Please copy each line of the listing that includes the string "with".
** Opening GIVEN ENTRIES block **
import Summits.Ventures.GridStability.Lyapunov.PolyRecast
import HarnessLib

/-!
# GridStability/Lyapunov/PolyRecastBox — a `decide`-able BOX MAJORANT of an emitted `Poly`: `|p(x)| ≤ Σ |c_m|·Π B_i^{e_i}` when `|x_i| ≤ B_i`

Cell `gridfusion` (LADDER-GRIDFUSION), `plan/PARTITION.md` §0 row `Lyapunov/` (generic glue in the namespace
`Summit.Ventures.GridStability.Lyapunov.PolyRecast` of lyap-1's `PolyRecast.lean` / sos-3's `PolyRecastEval.lean`);
seat gridfusion-lyap-2 (g3), for the REGION-SIZE riders («… BALL») of certificates whose Lyapunov function is too
large for a Gram-matrix bound in the seat (#50: quartic own-V, 534 monomials). PURPOSE: an INNER BALL of a
certified sublevel piece `{V ≤ c} ∩ {h = 0}` needs an UPPER bound of `V` near the equilibrium; the crude but
exact coefficient majorant `V(x) ≤ Σ_m |c_m| Π_i B_i^{e_i}` on the box `|x_i| ≤ B_i` is a rational number the
kernel computes from the literal (`absBox`), so «box ⊆ piece» is ONE `decide` on `absBox B V_poly ≤ c` plus the
elementary box facts (`σ² ≤ φ`, `0 ≤ κ ≤ φ/2` on `{h = 0}`, `ν²/4 ≤ φ`).

* `boxFrom B k m = Π_i B (k + i) ^ mᵢ` and `absBox B p = Σ_{(m, c) ∈ p} |c| · boxFrom B 0 m` (computable, over `ℚ`);
* `abs_evalFrom_le_boxFrom`, `abs_eval_le_absBox`, `eval_le_absBox` — the majorant property for any
  `x : ℕ → ℝ` with `|x i| ≤ B i` for all `i`.

Pure bookkeeping (MODELLED/CERTIFIED columns untouched): standard axioms, no named fact; the two `def`s are
computation-oriented (data refinement of "sum of absolute values of the terms"). [folklore]
-/

noncomputable section

open Literature.Computation.Certificates Literature.Computation.Certificates.SOS

namespace Summit.Ventures.GridStability.Lyapunov.PolyRecast

/-- Box majorant of a monomial read from variable index `k`: `boxFrom B k [e₀, e₁, …] = B k ^ e₀ · B (k+1) ^ e₁ ⋯`
(the twin of `SOS.Monomial.evalFrom` with `B` in place of `x`). [folklore] -/
def boxFrom (B : ℕ → ℚ) : ℕ → Monomial → ℚ
  | _, [] => 1
  | k, e :: es => B k ^ e * boxFrom B (k + 1) es

/-- Coefficient box majorant of a sparse polynomial: `absBox B p = Σ |c| · boxFrom B 0 m` over the terms `(m, c)`
of `p` (term order and duplicates immaterial). [folklore] -/
def absBox (B : ℕ → ℚ) : Poly → ℚ
  | [] => 0
  | (m, c) :: p => |c| * boxFrom B 0 m + absBox B p

/-- `boxFrom` is nonnegative when the bounds are. [folklore] -/
theorem boxFrom_nonneg {B : ℕ → ℚ} (hB : ∀ i, 0 ≤ B i) : ∀ (m : Monomial) (k : ℕ), 0 ≤ boxFrom B k m
  | [], k => by simp [boxFrom]
  | e :: es, k => by
      simp only [boxFrom]
      exact mul_nonneg (pow_nonneg (hB k) e) (boxFrom_nonneg hB es (k + 1))

/-- **Monomial majorant**: `|x_k^{e₀} x_{k+1}^{e₁} ⋯| ≤ boxFrom B k m` when `|x i| ≤ B i` for every `i`. [folklore] -/
theorem abs_evalFrom_le_boxFrom {x : ℕ → ℝ} {B : ℕ → ℚ} (hB : ∀ i, |x i| ≤ (B i : ℝ)) :
    ∀ (m : Monomial) (k : ℕ), |Monomial.evalFrom x k m| ≤ ((boxFrom B k m : ℚ) : ℝ)
  | [], k => by simp [boxFrom]
  | e :: es, k => by
      simp only [Monomial.evalFrom_cons, boxFrom]
      push_cast
      rw [abs_mul, abs_pow]
      have h0 : (0 : ℝ) ≤ (B k : ℝ) := (abs_nonneg _).trans (hB k)
      exact mul_le_mul (pow_le_pow_left₀ (abs_nonneg _) (hB k) e) (abs_evalFrom_le_boxFrom hB es (k + 1))
        (abs_nonneg _) (pow_nonneg h0 e)

/-- **Polynomial majorant**: `|p(x)| ≤ absBox B p` when `|x i| ≤ B i` for every `i`. [folklore] -/
theorem abs_eval_le_absBox {x : ℕ → ℝ} {B : ℕ → ℚ} (hB : ∀ i, |x i| ≤ (B i : ℝ)) :
    ∀ p : Poly, |Poly.eval x p| ≤ ((absBox B p : ℚ) : ℝ)
  | [] => by simp [absBox]
  | (m, c) :: p => by
      simp only [Poly.eval_cons, absBox, Monomial.eval_eq]
      push_cast
      refine (abs_add_le _ _).trans (add_le_add ?_ (abs_eval_le_absBox hB p))
      rw [abs_mul]
      exact mul_le_mul_of_nonneg_left (abs_evalFrom_le_boxFrom hB m 0) (abs_nonneg _)

/-- **Upper bound form** (the one a «BALL» rider decides): `p(x) ≤ absBox B p` when `|x i| ≤ B i` for every `i`.
[folklore] -/
theorem eval_le_absBox {x : ℕ → ℝ} {B : ℕ → ℚ} (hB : ∀ i, |x i| ≤ (B i : ℝ)) (p : Poly) :
    Poly.eval x p ≤ ((absBox B p : ℚ) : ℝ) :=
  (le_abs_self _).trans (abs_eval_le_absBox hB p)

/-- Test (kernel): for `p = 3x₀²x₁ − x₁³` and the box `B = (1/2, 2)`: `absBox = 3·(1/4)·2 + 8 = 19/2`. -/
example : absBox (vars [(1 : ℚ) / 2, 2]) [(([2, 1] : List ℕ), (3 : ℚ)), (([0, 3] : List ℕ), (-1 : ℚ))] = 19 / 2 := by
  decide +kernel

end Summit.Ventures.GridStability.Lyapunov.PolyRecast

end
** Closing GIVEN ENTRIES block **
▶ [RESULT OF THE TASK]
  `x : ℕ → ℝ` with `|x i| ≤ B i` for all `i`.
(the twin of `SOS.Monomial.evalFrom` with `B` in place of `x`). [folklore] -/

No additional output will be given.